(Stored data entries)
===

import Literature.NumberTheory.DiophantineApproximation.PrimeFractionalPartClasses
import HarnessLib

/-!
# Primes `p` with `{n/p} ∈ [u, v)` and `p² > Cn`: the cut-off of the permutation group method

Topic `Literature/NumberTheory/DiophantineApproximation`; continues `PrimeFractionalPartClasses.lean`
(everything PROVED, no definitions, no named facts). In `Δ_n = ∏_{p > √(Hn), {n/p} ∈ Ω} p`
(Rhin–Viola; Viola–Zudilin 2018, §6.1) only the primes `p > √(Hn)` (one Legendre digit) are used; the
primes `p ≤ √(Hn)` weigh `θ(√(Hn)) ≤ log 4 · √(Hn) = o(n)`, so the density
`(1/n) ∑ log p → ∑_k (1/(k+u) − 1/(k+v))` of `RhinViola.tendsto_sum_log_prime_fract_div` is unchanged by
the cut-off (`tendsto_sum_log_prime_fract_div_cutoff`). For a finite disjoint union `Ω` of intervals, add.

## References

* C. Viola, W. Zudilin, *Linear independence of dilogarithmic values*, J. reine angew. Math. 736 (2018),
  §6.1 (`Δ_n`, `c₃`). [ViolaZudilin2018]
-/

noncomputable section

namespace Literature.NumberTheory.DiophantineApproximation

namespace RhinViola

open _root_.Filter _root_.Topology Finset

/-! ### The cut-off `p² > Cn` of the method -/

/-- The primes below `√x` weigh `θ(√x) ≤ log 4 · √x = o(x)`: for `C ≥ 0` and every `ε > 0`, eventually
`log 4 · √(C n) < ε n`. [folklore] -/
theorem eventually_log_four_mul_sqrt_lt {C : ℝ} (hC : 0 ≤ C) {ε : ℝ} (hε : 0 < ε) :
    ∀ᶠ n : ℕ in atTop, Real.log 4 * Real.sqrt (C * n) < ε * n := by
  have hlog4 : 0 < Real.log 4 := Real.log_pos (by norm_num)
  obtain ⟨N₀, hN₀⟩ := exists_nat_gt (Real.log 4 ^ 2 * C / ε ^ 2)
  filter_upwards [eventually_ge_atTop (max N₀ 1)] with n hn
  have hn1 : (1 : ℝ) ≤ n := by exact_mod_cast le_trans (le_max_right _ _) hn
  have hnN : (N₀ : ℝ) ≤ n := by exact_mod_cast le_trans (le_max_left _ _) hn
  have hn0 : (0 : ℝ) < n := by linarith
  refine lt_of_pow_lt_pow_left₀ 2 (by positivity) ?_
  rw [mul_pow, Real.sq_sqrt (by positivity), mul_pow]
  have h1 : Real.log 4 ^ 2 * C < ε ^ 2 * n := by
    rw [div_lt_iff₀ (by positivity)] at hN₀
    nlinarith
  nlinarith

/-- The primes removed by the cut-off `p² > Cn` contribute at most `θ(√(Cn)) ≤ log 4 · √(Cn)` to any sum of
`log p` over a set of primes. [folklore] -/
theorem sum_log_le_of_sq_le (C : ℝ) (n : ℕ) (s : Finset ℕ)
    (hs : ∀ p ∈ s, p.Prime ∧ ((p : ℝ)) ^ 2 ≤ C * n) :
    ∑ p ∈ s, Real.log p ≤ Real.log 4 * Real.sqrt (C * n) := by
  have hsub : s ⊆ (Ioc 0 ⌊Real.sqrt (C * n)⌋₊).filter Nat.Prime := by
    intro p hp
    obtain ⟨hpr, hsq⟩ := hs p hp
    simp only [mem_filter, mem_Ioc]
    refine ⟨⟨hpr.pos, ?_⟩, hpr⟩
    rw [Nat.le_floor_iff (Real.sqrt_nonneg _)]
    rw [← Real.sqrt_sq (Nat.cast_nonneg p)]
    exact Real.sqrt_le_sqrt hsq
  calc ∑ p ∈ s, Real.log p ≤ ∑ p ∈ (Ioc 0 ⌊Real.sqrt (C * n)⌋₊).filter Nat.Prime, Real.log p := by
        refine sum_le_sum_of_subset_of_nonneg hsub fun p hp _ => ?_
        exact Real.log_nonneg (by exact_mod_cast (mem_filter.1 hp).2.one_lt.le)
    _ = Chebyshev.theta (Real.sqrt (C * n)) := rfl
    _ ≤ Real.log 4 * Real.sqrt (C * n) := Chebyshev.theta_le_log4_mul_x (Real.sqrt_nonneg _)

/-- **Density of the primes `p` with `p² > Cn` and `u ≤ {n/p} < v`** — the form with the cut-off
`p > √(Hn)` of the permutation group method (`Δ_n = ∏_{p > √(Hn), {n/p} ∈ Ω} p`): the cut-off removes
`O(√n)` from the sum, so the limit of `tendsto_sum_log_prime_fract_div` is unchanged. For a finite disjoint
union `Ω` of such intervals add the limits. [cite: ViolaZudilin2018, §6.1 (Δ_n and c₃)] -/
theorem tendsto_sum_log_prime_fract_div_cutoff {u v : ℝ} (hu : 0 < u) (huv : u < v) (hv : v ≤ 1)
    (N : ℕ → ℕ) (hN : ∀ n : ℕ, (n : ℝ) / u ≤ N n) {C : ℝ} (hC : 0 ≤ C) :
    Tendsto (fun n : ℕ => (∑ p ∈ (range (N n + 1)).filter
          (fun p : ℕ => p.Prime ∧ C * n < ((p : ℝ)) ^ 2 ∧
            u ≤ Int.fract ((n : ℝ) / p) ∧ Int.fract ((n : ℝ) / p) < v),
        Real.log p) / n)
      atTop (𝓝 (∑' k : ℕ, (1 / ((k : ℝ) + u) - 1 / ((k : ℝ) + v)))) := by
  set S := ∑' k : ℕ, (1 / ((k : ℝ) + u) - 1 / ((k : ℝ) + v)) with hS
  -- full sum = cut sum + removed sum
  set A : ℕ → Finset ℕ := fun n => (range (N n + 1)).filter
    (fun p : ℕ => p.Prime ∧ u ≤ Int.fract ((n : ℝ) / p) ∧ Int.fract ((n : ℝ) / p) < v) with hA
  set cut : ℕ → ℝ := fun n => ∑ p ∈ (A n).filter (fun p : ℕ => C * n < ((p : ℝ)) ^ 2), Real.log p
    with hcut
  set rest : ℕ → ℝ := fun n => ∑ p ∈ (A n).filter (fun p : ℕ => ¬ C * n < ((p : ℝ)) ^ 2), Real.log p
    with hrest
  have hsplit : ∀ n, cut n + rest n = ∑ p ∈ A n, Real.log p := fun n =>
    sum_filter_add_sum_filter_not _ _ _
  have hfull := tendsto_sum_log_prime_fract_div hu huv hv N hN
  -- the removed part is `o(n)`
  have hrest0 : ∀ n, 0 ≤ rest n := fun n =>
    sum_nonneg fun p hp => Real.log_nonneg (by
      have := (mem_filter.1 (mem_filter.1 hp).1).2.1
      exact_mod_cast this.one_lt.le)
  have hrestle : ∀ n : ℕ, rest n ≤ Real.log 4 * Real.sqrt (C * n) := fun n =>
    sum_log_le_of_sq_le C n _ fun p hp => by
      have h1 := mem_filter.1 hp
      exact ⟨(mem_filter.1 h1.1).2.1, not_lt.1 h1.2⟩
  have hrest : Tendsto (fun n : ℕ => rest n / n) atTop (𝓝 0) := by
    rw [Metric.tendsto_nhds]
    intro ε hε
    filter_upwards [eventually_log_four_mul_sqrt_lt hC hε, eventually_ge_atTop 1] with n hn hn1
    have hn0 : (0 : ℝ) < n := by exact_mod_cast hn1
    rw [Real.dist_0_eq_abs, abs_of_nonneg (div_nonneg (hrest0 n) hn0.le), div_lt_iff₀ hn0]
    exact (hrestle n).trans_lt hn
  have h := hfull.sub hrest
  rw [sub_zero] at h
  refine h.congr' ?_
  filter_upwards [eventually_ge_atTop 1] with n hn1
  -- `(full − rest)/n = cut/n`, and `cut` is the sum in the statement (filters merged)
  have e1 : (∑ p ∈ A n, Real.log p) / n - rest n / n = cut n / n := by
    rw [← hsplit n]; ring
  rw [e1]
  simp only [hcut, hA, Finset.filter_filter]
  congr 2
  ext p
  simp only [mem_filter]
  tauto

end RhinViola

end Literature.NumberTheory.DiophantineApproximation

end
omit [∀ i, Fintype (ι i)] in
/-- **«The operators G′_□(U) … satisfy all the inequalities of Theorems 3.1–3.3» (p. 409) ⇒ `Local342`, FROM THE TYPED
COROLLARY 3.6.**  With `B9.Cor36Printed` over the Σ-family of the local sequences {Ω_n(□)} (every □ ∈ 𝒟 of every member
lies in a cube of the class of (3.35): `hIn`) and the four words of G′_□(U) realized by e₀, …, e₃ of the local G′-family
(`Realizes`, hypotheses `hR0 … hR3`), Corollary 3.6's constants a₁, M₁, B₀, δ₀ serve every member: for M ≧ M₁, 0 < α₀,
O(1)Mα₀ ≦ a₁ and U satisfying (3.35), `Local342 (𝔬 i) (R i) (H i) B₀ δ₀ U`.  Corollary 3.6 is NOT asserted (hypothesis
`h36`). [cite: Balaban1985BackgroundPropagators, Cor. 3.6 p.408 + p.409 + (3.42) p.397] -/
theorem local342_of_cor36Printed {d : ℕ} (𝔬 : ∀ i, Ops (geo i) (bg i) (X i) (Y i) (ι i)) (R : I → ℝ)
    (H : I → Prop) {InCube : (Σ i, ι i) → Prop} {GpL GAL : ∀ p : (Σ i, ι i), B9.KernelFamily (geo p.1) (bg p.1)}
    {CinvL : ∀ p : (Σ i, ι i), B9.SiteKernel (geo p.1) (bg p.1)}
    (h36 : B9.Cor36Printed d c35 (fun p : (Σ i, ι i) => geo p.1) (fun p => bg p.1) InCube GpL GAL CinvL)
    (hIn : ∀ i (q : ι i), InCube ⟨i, q⟩) (hlen : ∀ i (y : (geo i).Site), 0 ≤ (geo i).len y)
    (hR0 : ∀ i (q : ι i) (U : (bg i).Cfg),
      B9SectCDiffDict.Realizes (GpL ⟨i, q⟩) 0 U (𝔬 i).blk (𝔬 i).blk (LinearMap.toMatrix' ((𝔬 i).Gsq U q)))
    (hR1 : ∀ i (q : ι i) (U : (bg i).Cfg),
      B9SectCDiffDict.Realizes (GpL ⟨i, q⟩) 1 U (𝔬 i).blkY (𝔬 i).blk (LinearMap.toMatrix' ((𝔬 i).D U ∘ₗ (𝔬 i).Gsq U q)))
    (hR2 : ∀ i (q : ι i) (U : (bg i).Cfg),
      B9SectCDiffDict.Realizes (GpL ⟨i, q⟩) 2 U (𝔬 i).blk (𝔬 i).blkY (LinearMap.toMatrix' ((𝔬 i).Gsq U q ∘ₗ (𝔬 i).Dstar U)))
    (hR3 : ∀ i (q : ι i) (U : (bg i).Cfg),
      B9SectCDiffDict.Realizes (GpL ⟨i, q⟩) 3 U (𝔬 i).blk (𝔬 i).blk (LinearMap.toMatrix' ((𝔬 i).Lap U ∘ₗ (𝔬 i).Gsq U q))) :
    ∃ a₁ M₁ B₀ δ₀ : ℝ, 0 < a₁ ∧ 0 < M₁ ∧ 0 < B₀ ∧ 0 < δ₀ ∧
      ∀ i : I, M₁ ≤ (geo i).M → ∀ α₀ : ℝ, 0 < α₀ → c35 * (geo i).M * α₀ ≤ a₁ →
        ∀ U : (bg i).Cfg, (bg i).Reg335 c35 α₀ U → Local342 (𝔬 i) (R i) (H i) B₀ δ₀ U := by
  obtain ⟨a₁, M₁, B₀, δ₀, Bβ, Bε, Bεβ, B₁, δ₁, ha₁, hM₁, hB₀, hδ₀, -, -, hall⟩ := h36
  refine ⟨a₁, M₁, B₀, δ₀, ha₁, hM₁, hB₀, hδ₀, fun i hM α₀ hα₀ ha U hU => ?_⟩
  have hI : ∀ q : ι i, B9.Ineq342_346_347 (GpL ⟨i, q⟩) B₀ δ₀ U := fun q =>
    (hall ⟨i, q⟩ (hIn i q) hM α₀ hα₀ ha U hU).1.1
  exact ⟨fun q => hasMajorant_e0_of_ineq342 (hI q) (hR0 i q U) hB₀.le (hlen i),
    fun q => hasMajorantHom_e1_of_ineq342 (hI q) (hR1 i q U) hB₀.le (hlen i),
    fun q => hasMajorantHom_e2_of_ineq342 (hI q) (hR2 i q U) hB₀.le (hlen i),
    fun q => hasMajorantHom_e3_of_ineq342 (hI q) (hR3 i q U) hB₀.le (hlen i)⟩

/-- ★ **THEOREM 3.7 AS THE WHOLE PRINTED LEAF, FROM THE CELL'S TYPED COROLLARY 3.6 BY NAME** — p. 410: *"This theorem
follows simply from Corollary 3.6 holding for all G′_□, □ ∈ 𝒟, from the bound (3.89) and Lemma 2.1."*: `B9.Cor36Printed`
over the Σ-family of the local sequences (with the `Realizes` readings of the four words of G′_□(U)), the structure of the
expansion at the regular configurations (`Identities`), the static data and kernel sizes (`StaticOK`, `Sizes.Bounded` — the
bound (3.89) with its O(M⁻¹)), and [4] Lemma 2.1 (2.61) in its printed «RM sufficiently large» form at the exponent α
(for every rate δ₀ > 0 an M-threshold) give the leaf `B9.Thm37Printed c35 geo bg (fun i => E37OfOps … C δ)` for SOME
constants C ≧ 0, δ > 0 (C = `const37 …` and δ = (1 − 2α)δ₀ at Corollary 3.6's B₀, δ₀ — existential, as print's
*"There exist positive constants … dependent on d and L only"*).  Nothing of print asserted; NOT a node discharge.
[cite: Balaban1985BackgroundPropagators, Thm 3.7 pp.409–410 + Cor. 3.6 p.408; Balaban1984PropagatorsII, Lemma 2.1 (2.59)–(2.61) pp.233–234] -/
theorem thm37Printed_of_cor36Printed {d : ℕ} (𝔴 : ∀ i, B9.RWExpansion (geo i) (bg i))
    (𝔬 : ∀ i, Ops (geo i) (bg i) (X i) (Y i) (ι i)) (R : I → ℝ) (H : I → Prop) (κ : I → Sizes)
    (α ρ N N' Cℓ K θ₀ : ℝ) {InCube : (Σ i, ι i) → Prop}
    {GpL GAL : ∀ p : (Σ i, ι i), B9.KernelFamily (geo p.1) (bg p.1)}
    {CinvL : ∀ p : (Σ i, ι i), B9.SiteKernel (geo p.1) (bg p.1)}
    (hc : 0 < c35) (hα : 0 ≤ α) (hα2 : α < 1 / 2) (hN : 0 ≤ N) (hN' : 0 ≤ N') (hCℓ : 1 ≤ Cℓ) (hK : 0 ≤ K)
    (hst : ∀ i, StaticOK (𝔬 i) ρ N N' Cℓ (κ i)) (hκ : ∀ i, (κ i).Bounded K θ₀ Cℓ (geo i).M)
    (hL21 : ∀ δ₀ : ℝ, 0 < δ₀ → ∃ ML : ℝ, ∀ i, ML ≤ (geo i).M → Ineq261 d (toB6 (geo i) (R i) (H i)) δ₀ α)
    (h36 : B9.Cor36Printed d c35 (fun p : (Σ i, ι i) => geo p.1) (fun p => bg p.1) InCube GpL GAL CinvL)
    (hIn : ∀ i (q : ι i), InCube ⟨i, q⟩)
    (hR0 : ∀ i (q : ι i) (U : (bg i).Cfg),
      B9SectCDiffDict.Realizes (GpL ⟨i, q⟩) 0 U (𝔬 i).blk (𝔬 i).blk (LinearMap.toMatrix' ((𝔬 i).Gsq U q)))
    (hR1 : ∀ i (q : ι i) (U : (bg i).Cfg),
      B9SectCDiffDict.Realizes (GpL ⟨i, q⟩) 1 U (𝔬 i).blkY (𝔬 i).blk (LinearMap.toMatrix' ((𝔬 i).D U ∘ₗ (𝔬 i).Gsq U q)))
    (hR2 : ∀ i (q : ι i) (U : (bg i).Cfg),
      B9SectCDiffDict.Realizes (GpL ⟨i, q⟩) 2 U (𝔬 i).blk (𝔬 i).blkY (LinearMap.toMatrix' ((𝔬 i).Gsq U q ∘ₗ (𝔬 i).Dstar U)))
    (hR3 : ∀ i (q : ι i) (U : (bg i).Cfg),
      B9SectCDiffDict.Realizes (GpL ⟨i, q⟩) 3 U (𝔬 i).blk (𝔬 i).blk (LinearMap.toMatrix' ((𝔬 i).Lap U ∘ₗ (𝔬 i).Gsq U q)))
    (hid : ∀ i (α₀ : ℝ) (U : (bg i).Cfg), 0 < α₀ → (bg i).Reg335 c35 α₀ U → Identities (𝔬 i) (R i) (H i) U) :
    ∃ C δ : ℝ, 0 ≤ C ∧ 0 < δ ∧
      B9.Thm37Printed c35 geo bg (fun i => E37OfOps (𝔴 i) (𝔬 i) (R i) (H i) C δ) := by
  have hlen : ∀ i (y : (geo i).Site), 0 ≤ (geo i).len y := fun i y => ((hst i).lenpos y).le
  obtain ⟨a₁, M₁, B₀, δ₀, ha₁, hM₁, hB₀, hδ₀, hloc⟩ :=
    local342_of_cor36Printed 𝔬 R H h36 hIn hlen hR0 hR1 hR2 hR3
  obtain ⟨ML, h261⟩ := hL21 δ₀ hδ₀
  have hCℓ0 : 0 ≤ Cℓ := le_trans zero_le_one hCℓ
  refine ⟨const37 d δ₀ α ρ B₀ N N' Cℓ K, (1 - 2 * α) * δ₀, ?_, mul_pos (by linarith) hδ₀, ?_⟩
  · simp only [const37]
    exact mul_nonneg (mul_nonneg (mul_nonneg (by norm_num) hB₀.le)
      (add_nonneg hN (mul_nonneg (mul_nonneg (mul_nonneg hN' (Real.exp_nonneg _)) hCℓ0) hK))) (c1_nonneg d δ₀ α)
  · exact thm37Printed_of_local342 𝔴 𝔬 R H κ d α ρ N N' Cℓ K θ₀ B₀ δ₀ a₁ M₁ ML hc hα hα2.le hN hN' hCℓ hK hB₀.le
      hδ₀.le ha₁ hM₁ hst hκ h261
      (fun i hM α₀ hα₀ ha U hU => ⟨hloc i hM α₀ hα₀ ha U hU, hid i α₀ U hα₀ hU⟩)

end FromCor36

section Cor38

variable {I : Type} {c35 : ℝ} {geo : I → B9.Geometry} {bg : I → B9.Backgrounds}
variable [∀ i, Fintype (geo i).Site] {X Y ι : I → Type}

/-- **Corollary 3.8 at the pinned expansion data is Corollary 3.8 at the given data** (by `Iff.rfl`): `E37OfOps` changes
only the convergence predicate, so the leaf `B9.Cor38Printed` (the U-localisation clause and the bound (3.94) on the
terms of (3.90), p. 410) read at `E37OfOps (𝔴 i) …` IS the same leaf read at `𝔴` — the knit's `c38` is untouched by the
pin of `t37`. [cite: Balaban1985BackgroundPropagators, Cor. 3.8 (3.93)–(3.94) p.410] -/
theorem cor38Printed_E37OfOps_iff (𝔴 : ∀ i, B9.RWExpansion (geo i) (bg i))
    (𝔬 : ∀ i, Ops (geo i) (bg i) (X i) (Y i) (ι i)) (R : I → ℝ) (H : I → Prop) (C δ : ℝ) :
    B9.Cor38Printed c35 geo bg (fun i => E37OfOps (𝔴 i) (𝔬 i) (R i) (H i) C δ) ↔ B9.Cor38Printed c35 geo bg 𝔴 :=
  Iff.rfl

end Cor38

end

end Literature.MathematicalPhysics.QuantumFieldTheory.Balaban1983to89.B9Thm37Whole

===

TASK: Wherever the word "hloc" occurs in the data above, copy the line it sits in.

OUTPUT BELOW:
  obtain ⟨a₁, M₁, B₀, δ₀, ha₁, hM₁, hB₀, hδ₀, hloc⟩ :=
      (fun i hM α₀ hα₀ ha U hU => ⟨hloc i hM α₀ hα₀ ha U hU, hid i α₀ U hα₀ hU⟩)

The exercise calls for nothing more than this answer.